Crabby Innovation Opportunity

There are many foods that we no longer eat, but because we choose to, not because they have disappeared from nature. In fact, here is a list of 21 Once-Popular Foods That We All Stopped Eating, including:

  • Kool-Aid
  • Margarine
  • Pudding Pops
  • Candy Cigarettes
  • etc.

But today, we’re going to talk about a food that I personally love, but that I’ve always viewed as a bit of luxury – crab legs – that is in danger of disappearing off the face of the planet due to climate change and human effects. And we’re not just talking about King Crab, but we’re also talking about Snow Crab, and we’re talking about Dungeness Crab too. And this is a catastrophe not just for diners, but to an entire industry and the livelihood of too many families to count:

That’s more than a BILLION CRABS that none of us have had the pleasure of their deliciousness.

And given the magnitude of the die off, it is possible they might disappear completely, meaning we can’t enjoy and salivate at the thought of this popular commercial from the 80’s:

Climate change and global warming are real. If you don’t believe humans are the cause, that it’s naturally occurring, fine, it’s still happening.
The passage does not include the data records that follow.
/-!
# Crux `H413`, line LH4 «(D-RAM) FOUR-FRAME» — STAGE-1b, row (2), the (β₂) road, brick (S4-OF): «THE LABELLED BLOCK CENSUS IN M-LETTERS»
# `#{M self-dual ∣ Γ·M = M, Q M} = #{B₂ ∣ SD, γ₂B₂ = B₂, Q₂ B₂} + Σ_{b ∈ [1,R]} Σ_{j ≤ J} [lam ∈ 𝒪_j]·Σᶠ_{Λ ∈ levelSetDep(j, b; lam − jE u) ∧ q b j Λ} f b j Λ`

Cell `hodgecm-mathlib` (D-0151), FLOOR 0, crux item H413 = `stmt-HodgeConjecture-24833`, route of record `HCCMUnconditional`; squad F0∕P3c∕LH4; lane
`--supports stmt-HodgeConjecture-24833 --as helper` (count-neutral; pays NO tier-0 row).  THEOREMS ONLY (no `def`, no instance, no notation, no `sorry`, default heartbeats).
DATUM-FREE: abstract valued fields `E` (the plane) and `M` (the line model), `𝒪_E` a PID; no residue field, no `|2|`.

WHY.  The (S4) assembly of the (β₂) letter (`betaT2lit.letter.v1` ecb8685d after ★ p860931) compares LABELLED fixed-vertex counts `T₊`, `T−′` of two unitary block elements, and every
per-cell producer ((β₂-S) GENERIC cells — LH4-p13 (g8) part ii; (β₂-H) SPECIFIC cells — ★ p860765 ∕ p860839, LH4-p09 (g9), LH4-p11 (g8)) speaks the M-LETTERS of ★ DEFS
`F0P3cDyRamToricCensusDefs`: cone cells `levelSet ∕ levelSetDep (j, b; μ)` of the line model `(M, jE, ρ, Θ, α; φ, lam, h)` with ONE LABEL BIT PER `(Λ, b)` (★ p861015-cand
`…BlockGlueLabelFibreConstant`: near `1` the `f_{T₊}` predicates are fibre-constant).  The UNLABELLED bridge is ★ (C1) `…BlockCensusOrderForm.ncard_fixed_selfDual_endoGL_eq_orderForm`;
THIS FILE is its LABELLED twin on the cone layers (the axis term stays on the plane, as ★ p860968 §3 leaves it; its M-reading is ★ (C)∕W4 business, next brick):
* §0 `finsum_mem_sep_eq_finsum_mem_ite` — `Σᶠ_{x ∈ {x ∣ A x ∧ P x}} F x = Σᶠ_{x ∈ {x ∣ A x}} (if P x then F x else 0)` (indicator bookkeeping).
* §1 `finsum_ncard_glueFibre_sep_eq_sum_levelSetDep` — LABELLED CONE LAYER `b ≥ 1`: for a plane label `P₂` and M-labels `q j` that AGREE on presented cells (`hq : φ(B₂) ∈
  levelSetDep(j, b; lam − jE u) → lam ∈ 𝒪_j → (P₂ B₂ ↔ q j φ(B₂))`) and a weight `f` agreeing with `#Sol_{2b}(r)` on presented cells (★ (C1)'s `hf` VERBATIM):
  `Σᶠ_{B₂ ∈ S_b ∧ P₂ B₂} #fibre(ι_W B₂, b) = Σ_{j < J+1} [IsOrd (jE ϖ^j) lam]·Σᶠ_{Λ ∈ levelSetDep(j, b; lam − jE u) ∩ {Λ ∣ q j Λ}} f b j Λ` — ★ p857411 `finsum_coneWParts_eq_sum` at the
  weight `g B₂ := [P₂ B₂]·#fibre`, `hfg` by `hq` ⊕ ★ `ncard_glueFibre_eq_natCard_normFibre_of_gen` ⊕ `hf` (★ (C1) §2's discharge, token for token).
* §2 HEAD `ncard_fixed_selfDual_endoGL_sep_eq_orderForm` — ★ p860968 §3 ⊕ §1 per layer: for a FIBRE-CONSTANT `Q` (★ p860968's `hQ`), an axis label `Q₂` (★ p860968's `hQ₂`) and
  M-labels `q b j` with the dictionary `hq` at `P₂ := Q̂_b` (★ p860968's labelled index predicate `∃ M, SD ∧ M ∩ W = ι_W B₂ ∧ tube b ∧ Q M`):
  `#{M ∣ SD, Γ·M = M, Q M} = #{B₂ ∣ SD for H₂, γ₂B₂ = B₂, Q₂ B₂} + Σ_{b ∈ Icc 1 R} Σ_{j < J+1} [IsOrd (jE ϖ^j) lam]·Σᶠ_{Λ ∈ levelSetDep(j, b; lam − jE u₀₀) ∩ {q b j}} f b j Λ`.
  At `Q, Q₂, q := ⊤` this is ★ (C1)'s HEAD with the axis un-translated.  The dictionary `hq` is where the LABEL FACE plugs (the class of the glued vertex's value set over `φ(B₂)` read
  in M-letters: ★ p860233 §5 `map_pairing_endoGL_sub_one_glued_eq_trace`, LH4-p13 (g8) `planeTerm_eq_pairing_sub_one`); nothing about it is asserted here.
HONEST LABEL.  Count-neutral lattice bookkeeping; nothing printed is asserted; no census law is stated; (β₂) ∕ `betaT2lit` stay HYPOTHESES; `HC_CM` is proved only modulo the
7 printed citations (2 remaining named inputs: hLiu418 = `stmt-HodgeConjecture-24832`, h413 = `stmt-HodgeConjecture-24833`) until rung 0 closes.
## References
* [Kottwitz1986BaseChangeUnits] R. E. Kottwitz, *Base change for unit elements of Hecke algebras*, Compositio Math. 60 (1986), §1 pp. 240–241.
* [BruhatTits1972] F. Bruhat, J. Tits, *Groupes réductifs sur un corps local I*, Publ. Math. IHÉS 41 (1972), §10 (lattice models of the rank-one building; tube layers).
* [Jacobowitz1962] R. Jacobowitz, *Hermitian forms over local fields*, Amer. J. Math. 84 (1962), §4 (dual lattices, gluing of modular components).
* [Flicker1998UnitaryFL] Y. Z. Flicker, *Elementary proof of the fundamental lemma for a unitary group*, Canad. J. Math. 50 (1998), p. 84 REMARK.
-/

set_option autoImplicit false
There can be no debate other than surrounding the actions we take from this point forward.

And while the magnitude of the devastation of other animal species that humans are responsible for is debatable, we are failing in our duties as caretakers of the earth.

This brings me back to the title of the post and the missions of this blog – to promote human-centered change and innovation.

Because we have killed off one of our very tastiest treats (King, Snow and Dungeness Crabs), at least in the short-term (and possibly forever), there is a huge opportunity to do better than krab sticks or the Krabby Patties of SpongeBob SquarePants fame.

If crab legs are going to disappear from the menus of seafood restaurants across the United States, and possibly the world, can someone invent a tasty treat that equals or exceeds the satisfaction of wielding a crab cracker and a crab fork and extracting the white gold within to dip into some sweet and slippery lemon butter?

Who is going to be first to crack this problem?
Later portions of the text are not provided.